The students filled out applications to become an honorary paleontologist, then set about on a journey through the school, checking out various stations along the way.

They were able to meet Trevethan and learn how paleontologists use fossils to study prehistoric life on Earth.

Cambree, left, and Tess Harper make dinosaur skeletons out of toothpicks and marshmallows.Photo by Vickie Moss / Iola Register

They dug through coprolite — that’s dinosaur poop — to determine if a dinosaur was an herbivore, a carnivore or an omnivore.

They practiced excavation techniques. Some of them used real shark teeth to chip away at plaster casts to find tiny dinosaur bones. Others dug into chocolate chip cookies, sorting the chips from the dough as a test of graphing and mapping techniques — and willpower. 

“I really liked the digging,” student Braylon Johnson said. “But the marshmallows were my favorite because I could eat them.”

He referred to a station that asked students to put together a dinosaur skeleton using toothpicks and marshmallows.
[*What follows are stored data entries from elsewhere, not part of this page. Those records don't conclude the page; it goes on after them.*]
/-!
# `Balaban1983to89.B6Ineq243BoxProof` — T. Bałaban, *Propagators and renormalization transformations for lattice gauge
theories. II*, Commun. Math. Phys. **96** (1984) 223–250 [Balaban1984PropagatorsII]: **(2.43)₁ for the Dirichlet local
inverses `G′(□) = (□Δ′_a□)⁻¹` and Proposition 2.2 (2.67)₁ for `G′ = Δ′_a⁻¹` on the one-scale box model with NO displayed
hypothesis left** — the random-walk chain (2.36)–(2.38), (2.43), (2.44), (2.50), (2.64)–(2.66) of this seat's gens 1–2
(`…B6Ineq249Proof`, `…B6Ineq266Proof`, `…B6Ineq244BoxProof`) closed for every symmetric, coercive, nearest-neighbour Δ′_a

statement-level skeleton of published theorems with citation tags; proofs where landed; nothing here is a claim about the Yang–Mills mass gap.
PDF held: `paper:balaban1984-cmp96-propagators-rt-ii` (journal page = PDF page + 222); pp. 229–235 [PDF 7–13] read this
session (`lit read paper:balaban1984-cmp96-propagators-rt-ii --pages 7-16` and the ×2 render
`run/shared/lean/pub/pub-balaban/b2b-balaban-ref1/pages/1984-cmp96-propagators-rt-II/1984-cmp96-propagators-rt-II-p013-x2.png`).

CITATION HEADER (cell `lit-balaban`, Phase-2 proof seat `p01` (gen 3) = unit `lit-balaban-p01`, HOME
`run/shared/lean/pub/lit-balaban/`, `PHASE2-TARGETS.md` §G, G.5-34(d)); SKELETON rows **`B6.Eq2.41`** ((2.43)₁, kind
«model-instance»: PROVED for the concrete Dirichlet local inverses on the one-scale box) and **`B6.Prop2.2`** ((2.67)₁, kind
«model-instance», now with no hypothesis of printed shape); companions of this seat IMPORTED, not modified: `…B6Ineq244BoxProof` (p244807/p247703: (2.43) ⇒ (2.44), (2.43) ⇒ (2.66)), `…B6Ineq266Proof`
(p244416), `…B6Ineq249Proof` (p243144/p243405).  Reused BY NAME: `QGQInverse.Coercive/inverse_decay/isUnit_of_coercive`
(finite Combes–Thomas, cell pub-balaban unit r1-g3 — the mechanism by which the tree proves the Sect. 5 Theorem (5.7) of
[3] = [Balaban1983RegularityDecay], `B4Sect5Proof`), `B6CoverBox.bdist/cubeInd/hprof/Kbox/cubeInd_mul_hprof` (the printed
cover of (2.36) in coordinates, unit b06-g17), `B6Ineq244BoxProof.weightedRange_of_nearestNeighbour/box_kernel266_of_243`.
WHAT THE PAPER PRINTS.  p. 229 [PDF 7], (2.37): *"G′₀ = Σ_{□∈𝒟} h_□G′(□)h_□, where G′(□) is an inverse of Δ′_a with some
boundary conditions on the boundary of □, e.g. with Neumann boundary conditions as in [3]"*; p. 230 [PDF 8], (2.43):
*"|(G′(□)λ)(x)|, |(∂^{L^{−j}}_μG′(□)λ)(x)| ≤ O(1)e^{−δ₀dist(x,supp λ)}|λ|"* (*"from Lemmas 2.2, 2.4, Proposition 2.3 [3]"*);
p. 234 [PDF 12], Proposition 2.2: *"If we have (2.1), (2.2) and M is sufficiently large, then the operator G′ = Δ′_a^{−1}
(a = 1) satisfies the inequalities |(G′λ)(x)| … ≤ O(1)(L^jη)²e^{−½δ₀d(y,y′)}|λ| … (2.67)"*; p. 235 [PDF 13]: *"Our
considerations are analogous to Sect. 5 of [3], concerning unit lattice operators. If we have one scale, i.e. Λ_k =
T₁^{(k)}, then the operator is a unit lattice operator."*; (2.13) p. 225: *"Δ′_a = Δ + Q′*aQ′ … (Q′₀λ)(x) = λ(x) on Λ₀"*.
WHAT IS PROVED HERE (0 sorry, 0 new definitions, 0 named facts), on the box 𝔅 = {0,…,nM}^d of `B6CoverBox` (blocks =
sites, one scale, ℓ¹ distance `bdist`), for an ARBITRARY symmetric matrix `Δ′_a` with `⟨v, Δ′_av⟩ ≥ γ‖v‖²` (γ > 0; the
positivity (2.11)), `Δ′_a(x,y) = 0` for `|x − y|₁ > 1` and off-diagonal absolute row sums `≤ κ₀`:
§1 `inv_entry_decay` — finite Combes–Thomas on the box: `|Δ′_a⁻¹(x,y)| ≤ (γ − κ₀(e^{δ₀} − 1))⁻¹e^{−δ₀|x−y|₁}` for every
  `δ₀ ≥ 0` with `κ₀(e^{δ₀} − 1) < γ` (the Sect. 5 (5.7) mechanism of [3] on this carrier).
§2 the DIRICHLET LOCAL INVERSES `G′(□_k) = □_kP_k⁻¹□_k`, `P_k = □_kΔ′_a□_k + γ(1 − □_k)` (= `(□_kΔ′_a□_k)⁻¹` on ℓ²(□_k)
  extended by zero — the `C_Λ = (ΛAΛ)⁻¹` of [3] Sect. 5; P_k is symmetric, γ-coercive, nearest-neighbour with the same κ₀):
  **`localInverse_decay`** = (2.43)₁ `|G′(□_k)(x,y)| ≤ (γ − κ₀(e^{δ₀} − 1))⁻¹e^{−δ₀|x−y|₁}` uniformly in k and in the
  volume; **`localInverse_identity`** = the local-inverse property `h_kΔ′_aG′(□_k)h_k = h_kh_k` behind (2.37)–(2.38)
  (h_k = the cut-off of (2.36), supp h_k ⊂ □_k).
§3 the dictionary to the `Module.End` operators of the chain (`toLin_*`) and **`prop22_entry1_box`**: for `0 < δ₀`,
  `κ₀(e^{δ₀} − 1) < γ`, `0 < α ≤ 1` and *"M sufficiently large"* EXPLICITLY `M > 2^d(3π/2)Aκ₀e^{δ₀}K(αδ₀)`
  (A = (γ − κ₀(e^{δ₀} − 1))⁻¹, K(a) = (2(1 − e^{−a})⁻¹)^d): **`|Δ′_a⁻¹(x,y)| ≤ 2^dAK(αδ₀)(1 − 2^d(3π/2)Aκ₀e^{δ₀}M⁻¹K(αδ₀))⁻¹
  e^{−(1−α)δ₀|x−y|₁}`** uniformly in the volume — `B6Ineq244BoxProof.box_kernel266_of_243` (gen 2: (2.43) ALONE ⇒ (2.66))
  with ALL its inputs `hGD` (G′Δ′_a = I), `hloc`, `hD` (weighted range κ₀e^{δ₀}), `h243` DISCHARGED.  The companion
  `…B6Prop22BoxLaplacian` (same seat) instantiates Δ′_a = −Δ + a (the printed (2.13) on one scale, κ₀ = 2d).
ROUTE / HONEST SCOPE (declared deviations).  (i) G′(□) is taken with DIRICHLET conditions (compression), where print says
*"some boundary conditions … e.g. with Neumann"* — any local inverse with (2.43) and `h_□Δ′_aG′(□)h_□ = h_□²` serves the
chain.  (ii) (2.43)₁ is obtained by the finite Combes–Thomas bound of the tree (`QGQInverse.inverse_decay`), the route
by which the tree proves [3]'s Sect. 5 Theorem, not via (2.41)–(2.42) + Lemmas 2.2, 2.4, Prop. 2.3 of [3] (whose one-scale,
j = 0 content is that theorem).  (iii) On this finite-dimensional model the CONCLUSION of `prop22_entry1_box` also follows
in one line from `inv_entry_decay` applied to Δ′_a itself (better constant, rate δ₀): the value certified is that the
PRINTED random-walk route closes on the model with no hypothesis of printed shape left, not a new estimate.  NOT treated:
fine lattices X ≠ 𝔅 / several scales (`…B6Ineq266Proof` §1 covers them with (2.43)/(2.44) as hypotheses), the
derivative entry of (2.43), entries 2–6 of (2.67), the torus.
-/

namespace Literature.MathematicalPhysics.QuantumFieldTheory.Balaban1983to89.B6Ineq243BoxProof

open Finset Matrix
open B6CoverBox (hprof bdist Kbox cubeInd bdist_self bdist_comm bdist_triangle bdist_nonneg hprof_nonneg hprof_le_one
  cubeInd_zero_or_one cubeInd_mul_hprof)
open QGQInverse (Coercive inverse_decay isUnit_of_coercive mulVec_single_one_apply)

variable {d S : ℕ}

/-! ## §1. Finite Combes–Thomas on the box: a symmetric coercive nearest-neighbour matrix has a decaying inverse -/

/-- Weighted absolute row sums of a nearest-neighbour matrix on the box (`A(x,y) = 0` for `|x − y|₁ > 1`, off-diagonal
absolute row sums `≤ κ₀`): `Σ_y |A(x,y)|(e^{δ₀|x−y|₁} − 1) ≤ κ₀(e^{δ₀} − 1)` (the diagonal carries e⁰ − 1 = 0). [folklore] -/
private theorem weightedRowSum_le {A : Matrix (Fin d → Fin S) (Fin d → Fin S) ℝ} {δ₀ κ₀ : ℝ} (hδ₀ : 0 ≤ δ₀)
    (hnn : ∀ x y, 1 < bdist x y → A x y = 0)
    (hrow : ∀ x, ∑ y ∈ Finset.univ.filter (fun y => y ≠ x), |A x y| ≤ κ₀) (x : Fin d → Fin S) :
    ∑ y, |A x y| * (Real.exp (δ₀ * bdist x y) - 1) ≤ κ₀ * (Real.exp δ₀ - 1) := by
  have hk1 : 0 ≤ Real.exp δ₀ - 1 := by linarith [Real.add_one_le_exp δ₀]
  have hterm : ∀ y, |A x y| * (Real.exp (δ₀ * bdist x y) - 1) ≤
      if y ≠ x then |A x y| * (Real.exp δ₀ - 1) else 0 := by
    intro y
    by_cases hy : y ≠ x
    · rw [if_pos hy]
      by_cases hfar : 1 < bdist x y
      · rw [hnn x y hfar, abs_zero, zero_mul, zero_mul]
      · refine mul_le_mul_of_nonneg_left ?_ (abs_nonneg _)
        have h1 : δ₀ * bdist x y ≤ δ₀ := by
          have := mul_le_mul_of_nonneg_left (not_lt.mp hfar) hδ₀
          rwa [mul_one] at this
        linarith [Real.exp_le_exp.mpr h1]
    · rw [if_neg hy, not_ne_iff.mp hy, bdist_self, mul_zero, Real.exp_zero, sub_self, mul_zero]
  calc ∑ y, |A x y| * (Real.exp (δ₀ * bdist x y) - 1)
      ≤ ∑ y, (if y ≠ x then |A x y| * (Real.exp δ₀ - 1) else 0) := Finset.sum_le_sum fun y _ => hterm y
    _ = (∑ y ∈ Finset.univ.filter (fun y => y ≠ x), |A x y|) * (Real.exp δ₀ - 1) := by
        rw [Finset.sum_mul, Finset.sum_filter]
    _ ≤ κ₀ * (Real.exp δ₀ - 1) := mul_le_mul_of_nonneg_right (hrow x) hk1

/-- **Finite Combes–Thomas on the box** (the tree's `QGQInverse.inverse_decay` in the ℓ¹ lattice distance): a symmetric
matrix `A` on the box with `⟨v, Av⟩ ≥ γ‖v‖²`, `A(x,y) = 0` for `|x − y|₁ > 1` and off-diagonal absolute row sums `≤ κ₀`
has `|A⁻¹(x,y)| ≤ (γ − κ₀(e^{δ₀} − 1))⁻¹e^{−δ₀|x−y|₁}` for every `δ₀ ≥ 0` with `κ₀(e^{δ₀} − 1) < γ` — an instance (Λ = Ω = the
box, finite-range A) of the Sect. 5 Theorem of [3], p. 594: *"A ≥ γ₀I, |A(x,x′)| ≤ c₀e^{−δ₀|x−x′|} (5.6). Then …
|C_Λ(x,x′)| ≤ c₁e^{−δ₁|x−x′|} (5.7)"*, by the mechanism with which the tree proves that theorem (`B4Sect5Proof`).
[cite: Balaban1983RegularityDecay, Thm p.594 (5.7)] -/
theorem inv_entry_decay {A : Matrix (Fin d → Fin S) (Fin d → Fin S) ℝ} {γ δ₀ κ₀ : ℝ} (hsymm : A.IsSymm)
    (hcoer : Coercive A γ) (hδ₀ : 0 ≤ δ₀) (hρ : κ₀ * (Real.exp δ₀ - 1) < γ)
    (hnn : ∀ x y, 1 < bdist x y → A x y = 0)
    (hrow : ∀ x, ∑ y ∈ Finset.univ.filter (fun y => y ≠ x), |A x y| ≤ κ₀) (x y : Fin d → Fin S) :
    |A⁻¹ x y| ≤ (γ - κ₀ * (Real.exp δ₀ - 1))⁻¹ * Real.exp (-(δ₀ * bdist x y)) :=
  inverse_decay A bdist hρ hδ₀ hcoer bdist_comm bdist_self bdist_triangle
    (fun i => weightedRowSum_le hδ₀ hnn hrow i)
    (fun j => by
      have key := weightedRowSum_le hδ₀ hnn hrow j
      calc ∑ i, |A i j| * (Real.exp (δ₀ * bdist i j) - 1)
          = ∑ i, |A j i| * (Real.exp (δ₀ * bdist j i) - 1) :=
            Finset.sum_congr rfl fun i _ => by rw [hsymm.apply i j, bdist_comm]
        _ ≤ κ₀ * (Real.exp δ₀ - 1) := key)
    x y


/-! ## §2. The Dirichlet local inverses `G′(□_k) = (□_kΔ′_a□_k)⁻¹`: (2.43)₁ and `h_kΔ′_aG′(□_k)h_k = h_kh_k` -/

section LocalInverse

variable {n m : ℕ}

/-- 0 ≤ □_k. [folklore] -/
private theorem cubeInd_nonneg (m : ℕ) (k : Fin d → Fin (n + 1)) (x : Fin d → Fin S) : 0 ≤ cubeInd m k x := by
  rcases cubeInd_zero_or_one m k x with h | h <;> norm_num [h]

/-- □_k ≤ 1. [folklore] -/
private theorem cubeInd_le_one (m : ℕ) (k : Fin d → Fin (n + 1)) (x : Fin d → Fin S) : cubeInd m k x ≤ 1 := by
  rcases cubeInd_zero_or_one m k x with h | h <;> norm_num [h]

/-- □_k² = □_k. [folklore] -/
private theorem cubeInd_mul_self (m : ℕ) (k : Fin d → Fin (n + 1)) (x : Fin d → Fin S) :
    cubeInd m k x * cubeInd m k x = cubeInd m k x := by
  rcases cubeInd_zero_or_one m k x with h | h <;> norm_num [h]

variable {Dm P : Matrix (Fin d → Fin S) (Fin d → Fin S) ℝ} {γ δ₀ κ₀ : ℝ} {k : Fin d → Fin (n + 1)}

/-- The padded compression `P = □_kΔ′_a□_k + γ(1 − □_k)` ([3] Sect. 5 *"A_Λ = ΛAΛ"*, completed by γ·identity off the
cube so that it is invertible on the whole box) is symmetric when Δ′_a is. [folklore] -/
private theorem padded_isSymm (hsymm : Dm.IsSymm)
    (hP : ∀ x y, P x y = cubeInd m k x * Dm x y * cubeInd m k y +
      γ * (1 - cubeInd m k x) * (if x = y then 1 else 0)) : P.IsSymm := by
  refine Matrix.IsSymm.ext fun x y => ?_
  rw [hP, hP, hsymm.apply x y]
  by_cases hxy : x = y
  · subst hxy; rfl
  · rw [if_neg hxy, if_neg (Ne.symm hxy)]; ring

/-- Expansion of a quadratic form in matrix entries: `⟨v, Pv⟩ = Σ_x Σ_y v(x)P(x,y)v(y)`. [folklore] -/
private theorem dotProduct_mulVec_eq_sum (P : Matrix (Fin d → Fin S) (Fin d → Fin S) ℝ) (v : (Fin d → Fin S) → ℝ) :
    v ⬝ᵥ (P *ᵥ v) = ∑ x, ∑ y, v x * P x y * v y := by
  simp only [dotProduct, Matrix.mulVec, Finset.mul_sum, mul_assoc]

/-- The padded compression inherits the coercivity: `⟨v, Pv⟩ = ⟨□v, Δ′_a□v⟩ + γ‖(1 − □)v‖² ≥ γ‖v‖²`. [folklore] -/
private theorem padded_coercive (hcoer : Coercive Dm γ)
    (hP : ∀ x y, P x y = cubeInd m k x * Dm x y * cubeInd m k y +
      γ * (1 - cubeInd m k x) * (if x = y then 1 else 0)) : Coercive P γ := by
  intro v
  set w : (Fin d → Fin S) → ℝ := fun x => cubeInd m k x * v x with hw
  have hsplit : v ⬝ᵥ (P *ᵥ v) = w ⬝ᵥ (Dm *ᵥ w) + γ * ∑ x, (1 - cubeInd m k x) * (v x * v x) := by
    rw [dotProduct_mulVec_eq_sum, dotProduct_mulVec_eq_sum, Finset.mul_sum, ← Finset.sum_add_distrib]
    refine Finset.sum_congr rfl fun x _ => ?_
    have h1 : ∀ y, v x * P x y * v y =
        w x * Dm x y * w y + γ * ((1 - cubeInd m k x) * (v x * (if x = y then v y else 0))) := by
      intro y
      rw [hP, hw]
      by_cases hxy : x = y
      · rw [if_pos hxy, if_pos hxy]; ring
      · rw [if_neg hxy, if_neg hxy]; ring
    rw [Finset.sum_congr rfl fun y _ => h1 y, Finset.sum_add_distrib, ← Finset.mul_sum, ← Finset.mul_sum,
      ← Finset.mul_sum, Finset.sum_ite_eq]
    simp
  have hvv : γ * (v ⬝ᵥ v) = γ * (w ⬝ᵥ w) + γ * ∑ x, (1 - cubeInd m k x) * (v x * v x) := by
    rw [← mul_add]
    congr 1
    simp only [dotProduct, hw, ← Finset.sum_add_distrib]
    refine Finset.sum_congr rfl fun x _ => ?_
    have := cubeInd_mul_self m k x
    calc v x * v x = (cubeInd m k x * cubeInd m k x + (1 - cubeInd m k x)) * (v x * v x) := by rw [this]; ring
      _ = _ := by ring
  rw [hsplit, hvv]
  exact add_le_add (hcoer w) le_rfl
The marshmallows are supposed to hold the “bones” together.

A taco bar allowed them to create a meal and determine if they were carnivores, herbivores or both. 

Oliver Insley picks out a basil plant to take home.Photo by Vickie Moss / Iola Register

SAFE BASE students have been learning about prehistoric Kansas, most of which was once covered by a warm, shallow seaway. Because of that, Kansas is known for its fossils and salt mines.
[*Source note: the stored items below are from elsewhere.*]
/-! ### Prop. 4.8 from the normal form of Lemma 4.2 -/

/-- **Kuhlmann 2019, Prop. 4.8 from the normal form `(H42)` of Lemma 4.2**, for `K ≤ Ω`
separably closed of rank one in characteristic `p` (module docstring): every Galois extension
`E` of degree `p` of `K(z)^h`, `z` transcendental with `(K(z)|K, v)` immediate, is `K(ϑ)^h`
for some `ϑ ∈ E`. PROVED from (4.3), `(H42)`, Lemma 4.7. [cite: Kuhlmann2019, Prop. 4.8] -/
theorem prop48_of_normalForm {p : ℕ} [Fact p.Prime] [CharP Ω p] [CharP (ResidueField V) p]
    [IsSepClosed K] (hr : IsRankOne V K)
    (H42 : ∀ (z : Ω), Transcendental K z →
      IsImmediateOver V K (Subfield.closure ((K : Set Ω) ∪ {z})) →
      ∀ f : Polynomial Ω, (∀ k, f.coeff k ∈ K) →
      ∃ c ∈ K, ∃ d ∈ K, d ≠ 0 ∧ V.valuation ((z - c) / d) = 1 ∧
      ∃ g : Polynomial Ω, (∀ k, g.coeff k ∈ K) ∧
        (∃ e ∈ henselization V (Subfield.closure ((K : Set Ω) ∪ {z})),
          f.eval z - g.eval ((z - c) / d) = e ^ p - e) ∧
        (∀ i, 0 < i → g.coeff i ≠ 0 → ¬ p ∣ i) ∧
        (∀ i j, 0 < i → 0 < j → i ≠ j → g.coeff i ≠ 0 → g.coeff j ≠ 0 →
          V.valuation (g.coeff i) ≠ V.valuation (g.coeff j)))
    {z : Ω} (hz : Transcendental K z)
    (himm : IsImmediateOver V K (Subfield.closure ((K : Set Ω) ∪ {z})))
    {E : Subfield Ω} (hE : IsGaloisStep p (henselization V (Subfield.closure ((K : Set Ω) ∪ {z}))) E) :
    ∃ ϑ ∈ E, E = henselization V (Subfield.closure ((K : Set Ω) ∪ {ϑ})) := by
  classical
  have hp : p.Prime := Fact.out
  set Kz : Subfield Ω := Subfield.closure ((K : Set Ω) ∪ {z}) with hKzdef
  set L : Subfield Ω := henselization V Kz with hLdef
  have hKKz : K ≤ Kz := fun c hc => Subfield.subset_closure (Or.inl hc)
  have hzKz : z ∈ Kz := Subfield.subset_closure (Or.inr rfl)
  have hKzL : Kz ≤ L := le_henselization V Kz
  obtain ⟨hle, hdeg, -⟩ := id hE
  have hfin : 0 < Subfield.relfinrank L E := by
    rw [Subfield.relfinrank_eq_finrank_of_le hle, hdeg]
    exact hp.pos
  -- (4.3): an Artin–Schreier generator with polynomial right-hand side
  obtain ⟨ϑ, hϑE, f, hf, hϑeq, hEgen⟩ := exists_artinSchreier_generator_eval V K hz himm hr hE
  -- Lemma 4.2: the normal form
  obtain ⟨c, hcK, d, hdK, hd0, hvzt, g, hg, ⟨e, heL, hfg⟩, hcond, hdist⟩ := H42 z hz himm f hf
  set zt : Ω := (z - c) / d with hztdef
  -- the new generator `ϑ' = ϑ − e`
  set ϑ' : Ω := ϑ - e with hϑ'def
  have hϑ'E : ϑ' ∈ E := sub_mem hϑE (hle heL)
  have hϑ'eq : ϑ' ^ p - ϑ' = g.eval zt := by
    rw [hϑ'def, sub_pow_char]
    have h1 : ϑ ^ p - e ^ p - (ϑ - e) = (ϑ ^ p - ϑ) - (e ^ p - e) := by ring
    rw [h1, hϑeq, ← hfg]
    ring
  have hEgen' : E = Subfield.closure ((L : Set Ω) ∪ {ϑ'}) := by
    rw [hEgen]
    have h1 : L⟮ϑ - e⟯ = L⟮ϑ⟯ :=
      Literature.FieldTheory.ArtinSchreier.adjoin_simple_sub_algebraMap (F := L) (E := Ω) ϑ ⟨e, heL⟩
    have h2 := congrArg IntermediateField.toSubfield h1
    rw [adjoin_toSubfield_eq_closure, adjoin_toSubfield_eq_closure] at h2
    exact h2.symm
  -- `K(z̃) = K(z)`
  have hKzt : Subfield.closure ((K : Set Ω) ∪ {zt}) = Kz := by
    apply le_antisymm
    · refine Subfield.closure_le.mpr (Set.union_subset hKKz (Set.singleton_subset_iff.mpr ?_))
      exact div_mem (sub_mem hzKz (hKKz hcK)) (hKKz hdK)
    · refine Subfield.closure_le.mpr (Set.union_subset
        (fun b hb => Subfield.subset_closure (Or.inl hb)) (Set.singleton_subset_iff.mpr ?_))
      have hz' : z = d * zt + c := by
        rw [hztdef]
        field_simp
        ring
      rw [hz']
      exact add_mem (mul_mem (Subfield.subset_closure (Or.inl hdK))
        (Subfield.subset_closure (Or.inr rfl))) (Subfield.subset_closure (Or.inl hcK))
  -- `g(z̃) = ϑ'^p − ϑ' ∈ K(ϑ')`
  have hgθ : g.eval zt ∈ Subfield.closure ((K : Set Ω) ∪ {ϑ'}) := by
    rw [← hϑ'eq]
    have hm : ϑ' ∈ Subfield.closure ((K : Set Ω) ∪ {ϑ'}) := Subfield.subset_closure (Or.inr rfl)
    exact sub_mem (pow_mem hm p) hm
  -- `g` is not constant (else `ϑ'` would be separable-algebraic over `K`, i.e. in `K`)
  have hnc : ∃ i, 0 < i ∧ g.coeff i ≠ 0 := by
    by_contra hall
    push Not at hall
    have hg0 : g.eval zt = g.coeff 0 := by
      rw [eval_eq_sum_range, Finset.sum_range_succ', pow_zero, mul_one,
        Finset.sum_eq_zero fun k _ => by rw [hall (k + 1) (Nat.succ_pos k), zero_mul], zero_add]
    have hϑ'K : ϑ' ∈ K := by
      haveI : CharP K p := (algebraMap K Ω).charP Subtype.val_injective p
      set a₀ : K := ⟨g.coeff 0, hg 0⟩ with ha₀def
      set P : Polynomial K := X ^ p - X - C a₀ with hPdef
      have hder : derivative P = -1 := by
        rw [hPdef, derivative_sub, derivative_sub, derivative_X_pow, derivative_X, derivative_C,
          CharP.cast_eq_zero K p, C_0, zero_mul, zero_sub, sub_zero]
      have hPsep : P.Separable := by
        rw [Polynomial.separable_def']
        exact ⟨0, -1, by rw [hder]; ring⟩
      have hPϑ : aeval ϑ' P = 0 := by
        rw [hPdef, map_sub, map_sub, map_pow, aeval_X, aeval_C, hϑ'eq, hg0]
        exact sub_self _
      have hP0 : P ≠ 0 := fun h0 => by
        have := congrArg derivative h0
        rw [hder, derivative_zero] at this
        exact neg_ne_zero.mpr one_ne_zero this
      have halgϑ : IsAlgebraic K ϑ' := ⟨P, hP0, hPϑ⟩
      have hint : IsIntegral K ϑ' := halgϑ.isIntegral
      have hsepϑ : IsSeparable K ϑ' := hPsep.of_dvd (minpoly.dvd K ϑ' hPϑ)
      have hdeg1 := IsSepClosed.degree_eq_one_of_irreducible K (minpoly.irreducible hint) hsepϑ
      obtain ⟨r, hr'⟩ := minpoly.mem_range_of_degree_eq_one K ϑ' hdeg1
      rw [← hr']
      exact r.2
    have hEL : E = L := by
      rw [hEgen']
      exact le_antisymm (Subfield.closure_le.mpr (Set.union_subset le_rfl
        (Set.singleton_subset_iff.mpr (hKzL (hKKz hϑ'K)))))
        (fun b hb => Subfield.subset_closure (Or.inl hb))
    have h1 : Subfield.relfinrank L E = 1 := by rw [hEL, Subfield.relfinrank_self]
    rw [Subfield.relfinrank_eq_finrank_of_le hle, hdeg] at h1
    exact hp.one_lt.ne' h1
  -- the dominant index `i₀`
  set S : Finset ℕ := (Finset.range (g.natDegree + 1)).filter fun i => 0 < i ∧ g.coeff i ≠ 0
    with hSdef
  have hSmem : ∀ i, 0 < i → g.coeff i ≠ 0 → i ∈ S := fun i hi hgi =>
    Finset.mem_filter.mpr ⟨Finset.mem_range.mpr (Nat.lt_succ_of_le (le_natDegree_of_ne_zero hgi)),
      hi, hgi⟩
  have hSne : S.Nonempty := by
    obtain ⟨i, hi, hgi⟩ := hnc
    exact ⟨i, hSmem i hi hgi⟩
  obtain ⟨i₀, hi₀S, hmax⟩ := Finset.exists_max_image S (fun i => V.valuation (g.coeff i)) hSne
  obtain ⟨-, hi₀, ha⟩ := Finset.mem_filter.mp hi₀S
  have hpi₀ : (i₀ : ResidueField V) ≠ 0 := by
    rw [Ne, CharP.cast_eq_zero_iff (ResidueField V) p]
    exact hcond i₀ hi₀ ha
  have hdom : ∀ i, 0 < i → i ≠ i₀ → V.valuation (g.coeff i) < V.valuation (g.coeff i₀) := by
    intro i hi hii
    by_cases hgi : g.coeff i = 0
    · rw [hgi, map_zero]
      exact (Valuation.pos_iff _).mpr ha
    · exact lt_of_le_of_ne (hmax i (hSmem i hi hgi)) (hdist i i₀ hi hi₀ hii hgi ha)
  exact ⟨ϑ', hϑ'E, eq_henselization_of_generator V K himm hle hfin hϑ'E hEgen' hvzt hKzt hg hgθ
    hi₀ hpi₀ ha hdom⟩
This is the first time SAFE BASE partnered with the Title I teachers for an event, and it combined a series of educational lessons on math and reading with fun and adventure. 

“It worked really well and we had an awesome turnout,” SAFE BASE Director Angela Henry said.

Ava Gragg, far right, reacts to digging through coprolite (dinosaur poop). Photo by Vickie Moss / Iola Register
Carter Ashworth, Conner Herb, Matrim Olson and Grif Olson excavate chocolate chips out of a cookie.Photo by Vickie Moss / Iola Register
Ty Thomas excavates a cookie.Photo by Vickie Moss / Iola Register

In the past, SAFE BASE celebrated Shark Week. That has evolved to a wider range of lessons, such as all aspects of prehistoric life.

“At one point in time, the area where we live was pretty close to being ocean-front property. Our area of the state was just on the edge, and there were some pretty vicious creatures that lived here,” Henry said.

Harper, Hendrix and Weston Folk pose for a photo.Photo by Vickie Moss

THE SAFE BASE Summer Program begins May 31 and concludes on June 23. It is offered from 8:30 a.m. to 12:30 p.m. except the first week, which begins on a Tuesday. On Fridays, the group takes a field trip.

This year, field trips will go to the Oklahoma Aquarium near Tulsa, Strataca: The Underground Salt Museum at Hutchinson, the Urban Air Trampoline Park at Lenexa in the Kansas City area, and Rock River Rapids — Derby Aquatic Park.

The program is free to USD 257 students currently enrolled in kindergarten through eighth grade, and to home-schooled children.